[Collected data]

○ ○ ○ ○ ○ ○ ○

import Mathlib
import HarnessLib
import Literature.MathematicalPhysics.QuantumFieldTheory.OSSectorContinuation
import Literature.MathematicalPhysics.QuantumFieldTheory.OSReconstructionNoE1Proofs
import Summits.QuantumFields.YangMills.Theorems.MirrorModularBoostsPlanarSpectralConeFrontEnd
import Literature.MathematicalPhysics.QuantumFieldTheory.OSHolomorphicVectors
import Summits.QuantumFields.YangMills.Theorems.MirrorModularBoostsPlanarSpectralConeOneGapSector
import Summits.QuantumFields.YangMills.Theorems.MirrorModularBoostsPlanarSpectralConeDiscSections
import Summits.QuantumFields.YangMills.Theorems.MirrorModularBoostsPlanarSpectralConeDensityOfParts
import Summits.QuantumFields.YangMills.Theorems.MirrorModularBoostsPlanarSpectralConeWindowedDensity
import Summits.QuantumFields.YangMills.Theorems.MirrorModularBoostsPlanarSpectralConeTransfer
import Summits.QuantumFields.YangMills.Theorems.MirrorModularBoostsPlanarSpectralConeDelayedLever
import Summits.QuantumFields.YangMills.Theorems.MirrorModularBoostsPlanarSpectralConeSpanLinearity

/-!
PROVENANCE.  Strategist-written candidate proof (planner-cstrat-stmt-QuantumFields-9910-r1-0, 2026-08-17; tree copy
`Summits/QuantumFields/QCD/Cruxes/LabelledPlanarSpectralCone/Proof.lean`, 1499 lines, lean check rc 0 / 0 sorries / 0 warnings
against the tree of 2026-08-28), landed VERBATIM in ≤ 400-line parts under `Theorems/` by width seat ym-t4-w17 g0 (free hands):
parts `…LabelledConeDiscSections` (X₁), `…LabelledConeChainDensity{Kinematics,Sector,OneGap,}` (X₂), `…LabelledPlanarSpectralConeSplit`
(glue), and the by-name closers `…Holds`.  Statements are INLINE (no route import), so these parts are route-independent.
-/

noncomputable section

namespace Summit.QuantumFields.QCD.Theorems.LabelledConeChainDensityProof

open MeasureTheory Complex Set Filter
open scoped InnerProductSpace SchwartzMap ComplexConjugate Topology
open Literature.MathematicalPhysics.QuantumLattice Literature.MathematicalPhysics.AQFT
  Literature.MathematicalPhysics.QuantumFieldTheory
open Summit.QuantumFields.YangMills.Cruxes.PlanarSpectralCone.PositivityDiscToOperatorCone
open Summit.QuantumFields.YangMills.Cruxes.PlanarSpectralCone.PositivityDiscToOperatorCone.OneGap
open Literature.Analysis.Complex


namespace OneGapL

/-! ### A. Labelled kinematics: arity casts with label strings, the re-centred pairing identity -/

/-- A labelled family does not see an arity cast `Fin N = Fin N'` once the label string is transported. -/
theorem apply_cast_arity_labelled {ι : Type} (S : LabelledSchwingerFamily ι (EuclideanSpace ℝ (Fin 4))) {N N' : ℕ} (hN : N = N')
    (κ : Fin N' → ι) (G : 𝓢((Fin N → (EuclideanSpace ℝ (Fin 4))), ℂ)) :
    S N' κ (cast (congrArg (fun M => 𝓢((Fin M → (EuclideanSpace ℝ (Fin 4))), ℂ)) hN) G) = S N (κ ∘ Fin.cast hN) G := by
  subst hN; rfl

/-- **Label bookkeeping for the re-centring.** Reading the label string `rev κ ++ κ` of
`Θ(P ⊗ Q_s)* ⊗ (P ⊗ Q_{s'})` through the arity cast `(k+l)+(k+l) = l+(k+(k+l))` gives the label string
`rev κ_Q ++ (rev κ_P ++ κ)` of `ΘQ'* ⊗ R(s')`, where `κ_P = κ ∘ castAdd l`, `κ_Q = κ ∘ natAdd k`. -/
theorem labels_recentre {ι : Type} {k l : ℕ} (κ : Fin (k + l) → ι)
    (hN : (k + l) + (k + l) = l + (k + (k + l))) :
    (Fin.append ((fun j : Fin l => κ (Fin.natAdd k j)) ∘ Fin.rev)
        (Fin.append ((fun i : Fin k => κ (Fin.castAdd l i)) ∘ Fin.rev) κ)) ∘ Fin.cast hN =
      Fin.append (κ ∘ Fin.rev) κ := by
  -- the four index identities (values in `Fin (l + (k + (k + l)))`)
  have I1 : ∀ i : Fin k, Fin.cast hN (Fin.castAdd (k + l) (Fin.castAdd l i).rev) =
      Fin.natAdd l (Fin.castAdd (k + l) i.rev) := fun i => by
    apply Fin.ext; simp only [Fin.val_cast, Fin.val_castAdd, Fin.val_rev, Fin.val_natAdd]; omega
  have I2 : ∀ i : Fin l, Fin.cast hN (Fin.castAdd (k + l) (Fin.natAdd k i).rev) =
      Fin.castAdd (k + (k + l)) i.rev := fun i => by
    apply Fin.ext; simp only [Fin.val_cast, Fin.val_castAdd, Fin.val_rev, Fin.val_natAdd]; omega
  have I3 : ∀ i : Fin k, Fin.cast hN (Fin.natAdd (k + l) (Fin.castAdd l i)) =
      Fin.natAdd l (Fin.natAdd k (Fin.castAdd l i)) := fun i => by
    apply Fin.ext; simp only [Fin.val_cast, Fin.val_castAdd, Fin.val_natAdd]; omega
  have I4 : ∀ i : Fin l, Fin.cast hN (Fin.natAdd (k + l) (Fin.natAdd k i)) =
      Fin.natAdd l (Fin.natAdd k (Fin.natAdd k i)) := fun i => by
    apply Fin.ext; simp only [Fin.val_cast, Fin.val_natAdd]; omega
  funext x
  simp only [Function.comp_apply]
  induction x using Fin.addCases with
  | left i =>
    -- `x = castAdd (k+l) i`; write `i = j.rev` and split `j`
    obtain ⟨j, rfl⟩ : ∃ j : Fin (k + l), i = j.rev := ⟨i.rev, (Fin.rev_rev i).symm⟩
    rw [Fin.append_left, Function.comp_apply, Fin.rev_rev]
    induction j using Fin.addCases with
    | left a => rw [I1, Fin.append_right, Fin.append_left, Function.comp_apply, Fin.rev_rev]
    | right b => rw [I2, Fin.append_left, Function.comp_apply, Fin.rev_rev]
  | right i =>
    rw [Fin.append_right]
    induction i using Fin.addCases with
    | left a => rw [I3, Fin.append_right, Fin.append_right]
    | right b => rw [I4, Fin.append_right, Fin.append_right]

/-- **The re-centred pairing identity, LABELLED.** For `s ≥ 0` and a label string `κ` on the `k + l`
points of `P ⊗ Q`,
`⟪Ψ^κ_{P⊗Q_{se₀}}, Ψ^κ_{P⊗Q_{s'e₀}}⟫ = ⟪Ψ^{κ_Q}_{Q_{−Te₀}}, e^{-sH} Ψ^{rev κ_P ++ κ}_{R(s')}⟫`,
`R(s') = (ΘP* ⊗ (P ⊗ Q_{s'e₀}))_{+Te₀}` (translation invariance on `⁰𝒮` by `(T+s)e₀`, arity cast with
`labels_recentre`). -/
theorem inner_stretch_eq_labelled {ι : Type} (S : LabelledSchwingerFamily ι (EuclideanSpace ℝ (Fin 4)))
    (h : OSReconstructionNoE1 S) {k l : ℕ} (κ : Fin (k + l) → ι)
    (P : 𝓢((Fin k → (EuclideanSpace ℝ (Fin 4))), ℂ)) (Q : 𝓢((Fin l → (EuclideanSpace ℝ (Fin 4))), ℂ))
    (T : ℝ) {s s' : ℝ} (hs : 0 ≤ s)
    (h1 : IsTimeOrdered (P.appendTensor (translateMulti (SchwingerFamily.timeVec s) Q)))
    (h2 : IsTimeOrdered (P.appendTensor (translateMulti (SchwingerFamily.timeVec s') Q)))
    (h3 : IsTimeOrdered (translateMulti (SchwingerFamily.timeVec (-T)) Q))
    (h4 : IsTimeOrdered (translateMulti (SchwingerFamily.timeVec T)
      ((osAdjoint P).appendTensor (P.appendTensor (translateMulti (SchwingerFamily.timeVec s') Q))))) :
    ⟪h.fieldVec (k + l) κ (P.appendTensor (translateMulti (SchwingerFamily.timeVec s) Q)) h1,
      h.fieldVec (k + l) κ (P.appendTensor (translateMulti (SchwingerFamily.timeVec s') Q)) h2⟫_ℂ =
    ⟪h.fieldVec l (fun j : Fin l => κ (Fin.natAdd k j)) (translateMulti (SchwingerFamily.timeVec (-T)) Q) h3,
      h.transfer s (h.fieldVec (k + (k + l))
        (Fin.append ((fun i : Fin k => κ (Fin.castAdd l i)) ∘ Fin.rev) κ)
        (translateMulti (SchwingerFamily.timeVec T)
          ((osAdjoint P).appendTensor (P.appendTensor (translateMulti (SchwingerFamily.timeVec s') Q)))) h4)⟫_ℂ := by
  have hN : (k + l) + (k + l) = l + (k + (k + l)) := by ring
  rw [h.inner_fieldVec_fieldVec _ _ _ _ (isAppendTensorOf_appendTensor _ _),
    OSReconstructionNoE1.transfer_fieldVec _ hs,
    h.inner_fieldVec_fieldVec _ _ _ _ (isAppendTensorOf_recentre P Q T s s' hN),
    apply_cast_arity_labelled S hN, labels_recentre κ hN]
  exact (h.translationInvariant ((k + l) + (k + l)) _ (SchwingerFamily.timeVec (T + s)) _
    (OSReconstructionNoE1.isOffDiagonal_appendTensor_osAdjoint h1 h2)).symm

/-! ### B. Labelled temperedness bounds (any single functional `L = 𝔖_N^{lab}`) -/

/-- **The pairing is tempered** for any continuous functional `L` with E0 bound `(M, C₀)`. -/
theorem norm_apply_osAdjoint_appendTensor_le' {a b : ℕ} (L : 𝓢((Fin (a + b) → (EuclideanSpace ℝ (Fin 4))), ℂ) →L[ℂ] ℂ)
    {M : ℕ} {C₀ : ℝ}
    (hS : ∀ F : 𝓢((Fin (a + b) → (EuclideanSpace ℝ (Fin 4))), ℂ), ‖L F‖ ≤ C₀ * schwartzNorm M F)
    (A : 𝓢((Fin a → (EuclideanSpace ℝ (Fin 4))), ℂ)) (B : 𝓢((Fin b → (EuclideanSpace ℝ (Fin 4))), ℂ)) :
    ‖L ((osAdjoint A).appendTensor B)‖ ≤
      |C₀| * (2 ^ (M + 1) * schwartzNorm M A * schwartzNorm M B) := by
  have hA := schwartzNorm_nonneg M A
  have hB := schwartzNorm_nonneg M B
  calc ‖L ((osAdjoint A).appendTensor B)‖
      ≤ C₀ * schwartzNorm M ((osAdjoint A).appendTensor B) := hS _
    _ ≤ |C₀| * schwartzNorm M ((osAdjoint A).appendTensor B) :=
        mul_le_mul_of_nonneg_right (le_abs_self _) (schwartzNorm_nonneg _ _)
    _ ≤ |C₀| * (2 ^ (M + 1) * schwartzNorm M (osAdjoint A) * schwartzNorm M B) :=
        mul_le_mul_of_nonneg_left (schwartzNorm_appendTensor_le _ _ _) (abs_nonneg _)
    _ ≤ |C₀| * (2 ^ (M + 1) * schwartzNorm M A * schwartzNorm M B) := by
        gcongr
        exact schwartzNorm_osAdjoint_le A M

/-- An E0 bound for a single continuous functional on `𝓢((ℝ⁴)^N)` (temperedness is automatic). -/
theorem exists_bound' {N : ℕ} (L : 𝓢((Fin N → (EuclideanSpace ℝ (Fin 4))), ℂ) →L[ℂ] ℂ) :
    ∃ (M : ℕ) (C₀ : ℝ), ∀ F : 𝓢((Fin N → (EuclideanSpace ℝ (Fin 4))), ℂ), ‖L F‖ ≤ C₀ * schwartzNorm M F := by
  classical
  obtain ⟨M, C₀, hS⟩ := SchwingerFamily.exists_bound_holds (Function.update (0 : SchwingerFamily (EuclideanSpace ℝ (Fin 4))) N L) N
  simp only [Function.update_self] at hS
  exact ⟨M, C₀, hS⟩

/-- **The Gram kernel of the stretched pair is polynomially bounded** (any functional `L` at arity
`(k+l)+(k+l)`): `|L(Θ(P⊗Q_{se₀})* ⊗ (P⊗Q_{s'e₀}))| ≤ C ((1+|s|)(1+|s'|))^p`. -/
theorem exists_norm_kernel_le' {k l : ℕ} (L : 𝓢((Fin ((k + l) + (k + l)) → (EuclideanSpace ℝ (Fin 4))), ℂ) →L[ℂ] ℂ)
    (P : 𝓢((Fin k → (EuclideanSpace ℝ (Fin 4))), ℂ)) (Q : 𝓢((Fin l → (EuclideanSpace ℝ (Fin 4))), ℂ)) :
    ∃ (C : ℝ) (p : ℕ), 0 ≤ C ∧ ∀ s s' : ℝ,
      ‖L ((osAdjoint (P.appendTensor (translateMulti (SchwingerFamily.timeVec s) Q))).appendTensor
        (P.appendTensor (translateMulti (SchwingerFamily.timeVec s') Q)))‖ ≤
        C * ((1 + |s|) * (1 + |s'|)) ^ p := by
  obtain ⟨M, C₀, hS⟩ := exists_bound' L
  set A : ℝ := 2 ^ (M + 1) * schwartzNorm M P * (2 ^ M * (2 * schwartzNorm M Q)) with hA
  have hA0 : 0 ≤ A := by have := schwartzNorm_nonneg M P; have := schwartzNorm_nonneg M Q; positivity
  refine ⟨|C₀| * (2 ^ (M + 1) * A * A), M, by positivity, fun s s' => ?_⟩
  refine (norm_apply_osAdjoint_appendTensor_le' L hS _ _).trans ?_
  have h1 := schwartzNorm_stretch_le M P Q s
  have h2 := schwartzNorm_stretch_le M P Q s'
  have hs : (0 : ℝ) ≤ (1 + |s|) ^ M := by positivity
  have hs' : (0 : ℝ) ≤ (1 + |s'|) ^ M := by positivity
  have h12 : schwartzNorm M (P.appendTensor (translateMulti (SchwingerFamily.timeVec s) Q)) *
      schwartzNorm M (P.appendTensor (translateMulti (SchwingerFamily.timeVec s') Q)) ≤
      (A * (1 + |s|) ^ M) * (A * (1 + |s'|) ^ M) :=
    mul_le_mul h1 h2 (schwartzNorm_nonneg _ _) (by positivity)
  calc |C₀| * (2 ^ (M + 1) * schwartzNorm M (P.appendTensor (translateMulti (SchwingerFamily.timeVec s) Q)) *
        schwartzNorm M (P.appendTensor (translateMulti (SchwingerFamily.timeVec s') Q)))
      ≤ |C₀| * (2 ^ (M + 1) * ((A * (1 + |s|) ^ M) * (A * (1 + |s'|) ^ M))) := by
        rw [mul_assoc (2 ^ (M + 1) : ℝ)]
        exact mul_le_mul_of_nonneg_left (mul_le_mul_of_nonneg_left h12 (by positivity)) (abs_nonneg _)
    _ = |C₀| * (2 ^ (M + 1) * A * A) * ((1 + |s|) * (1 + |s'|)) ^ M := by rw [mul_pow]; ring

/-- **The re-centred block is polynomially bounded in norm squared** (any functional `L` at arity
`(k+(k+l))+(k+(k+l))`): `|L(ΘR(σ)* ⊗ R(σ))| ≤ C (1+|σ|)^p`. -/
theorem exists_norm_recentre_sq_le' {k l : ℕ}
    (L : 𝓢((Fin ((k + (k + l)) + (k + (k + l))) → (EuclideanSpace ℝ (Fin 4))), ℂ) →L[ℂ] ℂ)
    (P : 𝓢((Fin k → (EuclideanSpace ℝ (Fin 4))), ℂ)) (Q : 𝓢((Fin l → (EuclideanSpace ℝ (Fin 4))), ℂ)) (T : ℝ) :
    ∃ (C : ℝ) (p : ℕ), 0 ≤ C ∧ ∀ σ : ℝ,
      ‖L ((osAdjoint (translateMulti (SchwingerFamily.timeVec T)
          ((osAdjoint P).appendTensor (P.appendTensor (translateMulti (SchwingerFamily.timeVec σ) Q))))).appendTensor
          (translateMulti (SchwingerFamily.timeVec T)
            ((osAdjoint P).appendTensor (P.appendTensor (translateMulti (SchwingerFamily.timeVec σ) Q)))))‖ ≤
        C * (1 + |σ|) ^ p := by
  obtain ⟨M, C₀, hS⟩ := exists_bound' L
  set A : ℝ := 2 ^ (M + 1) * schwartzNorm M P * (2 ^ M * (2 * schwartzNorm M Q)) with hA
  have hA0 : 0 ≤ A := by have := schwartzNorm_nonneg M P; have := schwartzNorm_nonneg M Q; positivity
  set B : ℝ := 2 ^ M * (1 + |T|) ^ M * (2 * (2 ^ (M + 1) * schwartzNorm M P * A)) with hB
  have hB0 : 0 ≤ B := by have := schwartzNorm_nonneg M P; positivity
  have hR : ∀ σ : ℝ, schwartzNorm M (translateMulti (SchwingerFamily.timeVec T)
      ((osAdjoint P).appendTensor (P.appendTensor (translateMulti (SchwingerFamily.timeVec σ) Q)))) ≤
      B * (1 + |σ|) ^ M := by
    intro σ
    have h1 := schwartzNorm_translateMulti_le M (SchwingerFamily.timeVec T)
      ((osAdjoint P).appendTensor (P.appendTensor (translateMulti (SchwingerFamily.timeVec σ) Q)))
    rw [norm_timeVec] at h1
    have hP := schwartzNorm_nonneg M P
    have hY : schwartzNorm M ((osAdjoint P).appendTensor
        (P.appendTensor (translateMulti (SchwingerFamily.timeVec σ) Q))) ≤
        2 ^ (M + 1) * schwartzNorm M P * (A * (1 + |σ|) ^ M) := by
      refine (schwartzNorm_appendTensor_le _ _ _).trans ?_
      refine mul_le_mul ?_ (schwartzNorm_stretch_le M P Q σ) (schwartzNorm_nonneg _ _) (by positivity)
      exact mul_le_mul_of_nonneg_left (schwartzNorm_osAdjoint_le P M) (by positivity)
    refine h1.trans ?_
    calc 2 ^ M * (1 + |T|) ^ M * (2 * schwartzNorm M ((osAdjoint P).appendTensor
          (P.appendTensor (translateMulti (SchwingerFamily.timeVec σ) Q))))
        ≤ 2 ^ M * (1 + |T|) ^ M * (2 * (2 ^ (M + 1) * schwartzNorm M P * (A * (1 + |σ|) ^ M))) :=
          mul_le_mul_of_nonneg_left (mul_le_mul_of_nonneg_left hY (by norm_num)) (by positivity)
      _ = B * (1 + |σ|) ^ M := by ring
  refine ⟨|C₀| * (2 ^ (M + 1) * B * B), M + M, by positivity, fun σ => ?_⟩
  refine (norm_apply_osAdjoint_appendTensor_le' L hS _ _).trans ?_
  have h1 := hR σ
  have hσ : (0 : ℝ) ≤ (1 + |σ|) ^ M := by positivity
  have h0 : (0 : ℝ) ≤ schwartzNorm M (translateMulti (SchwingerFamily.timeVec T)
      ((osAdjoint P).appendTensor (P.appendTensor (translateMulti (SchwingerFamily.timeVec σ) Q)))) :=
    schwartzNorm_nonneg _ _
  have h11 : schwartzNorm M (translateMulti (SchwingerFamily.timeVec T)
          ((osAdjoint P).appendTensor (P.appendTensor (translateMulti (SchwingerFamily.timeVec σ) Q)))) *
        schwartzNorm M (translateMulti (SchwingerFamily.timeVec T)
          ((osAdjoint P).appendTensor (P.appendTensor (translateMulti (SchwingerFamily.timeVec σ) Q)))) ≤
      (B * (1 + |σ|) ^ M) * (B * (1 + |σ|) ^ M) :=
    mul_le_mul h1 h1 h0 (by positivity)
  calc |C₀| * (2 ^ (M + 1) * schwartzNorm M (translateMulti (SchwingerFamily.timeVec T)
          ((osAdjoint P).appendTensor (P.appendTensor (translateMulti (SchwingerFamily.timeVec σ) Q)))) *
        schwartzNorm M (translateMulti (SchwingerFamily.timeVec T)
          ((osAdjoint P).appendTensor (P.appendTensor (translateMulti (SchwingerFamily.timeVec σ) Q)))))
      ≤ |C₀| * (2 ^ (M + 1) * ((B * (1 + |σ|) ^ M) * (B * (1 + |σ|) ^ M))) := by
        rw [mul_assoc (2 ^ (M + 1) : ℝ)]
        exact mul_le_mul_of_nonneg_left (mul_le_mul_of_nonneg_left h11 (by positivity)) (abs_nonneg _)
    _ = |C₀| * (2 ^ (M + 1) * B * B) * (1 + |σ|) ^ (M + M) := by rw [pow_add]; ring


end OneGapL

end Summit.QuantumFields.QCD.Theorems.LabelledConeChainDensityProof

end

○ ○ ○ ○ ○ ○ ○

Return exactly, and only, the lines above starting at the line that contains "1) * schwartzNorm M (P.appendTensor" and ending at the line that contains "re-centred block is".

  calc |C₀| * (2 ^ (M + 1) * schwartzNorm M (P.appendTensor (translateMulti (SchwingerFamily.timeVec s) Q)) *
        schwartzNorm M (P.appendTensor (translateMulti (SchwingerFamily.timeVec s') Q)))
      ≤ |C₀| * (2 ^ (M + 1) * ((A * (1 + |s|) ^ M) * (A * (1 + |s'|) ^ M))) := by
        rw [mul_assoc (2 ^ (M + 1) : ℝ)]
        exact mul_le_mul_of_nonneg_left (mul_le_mul_of_nonneg_left h12 (by positivity)) (abs_nonneg _)
    _ = |C₀| * (2 ^ (M + 1) * A * A) * ((1 + |s|) * (1 + |s'|)) ^ M := by rw [mul_pow]; ring

/-- **The re-centred block is polynomially bounded in norm squared** (any functional `L` at arity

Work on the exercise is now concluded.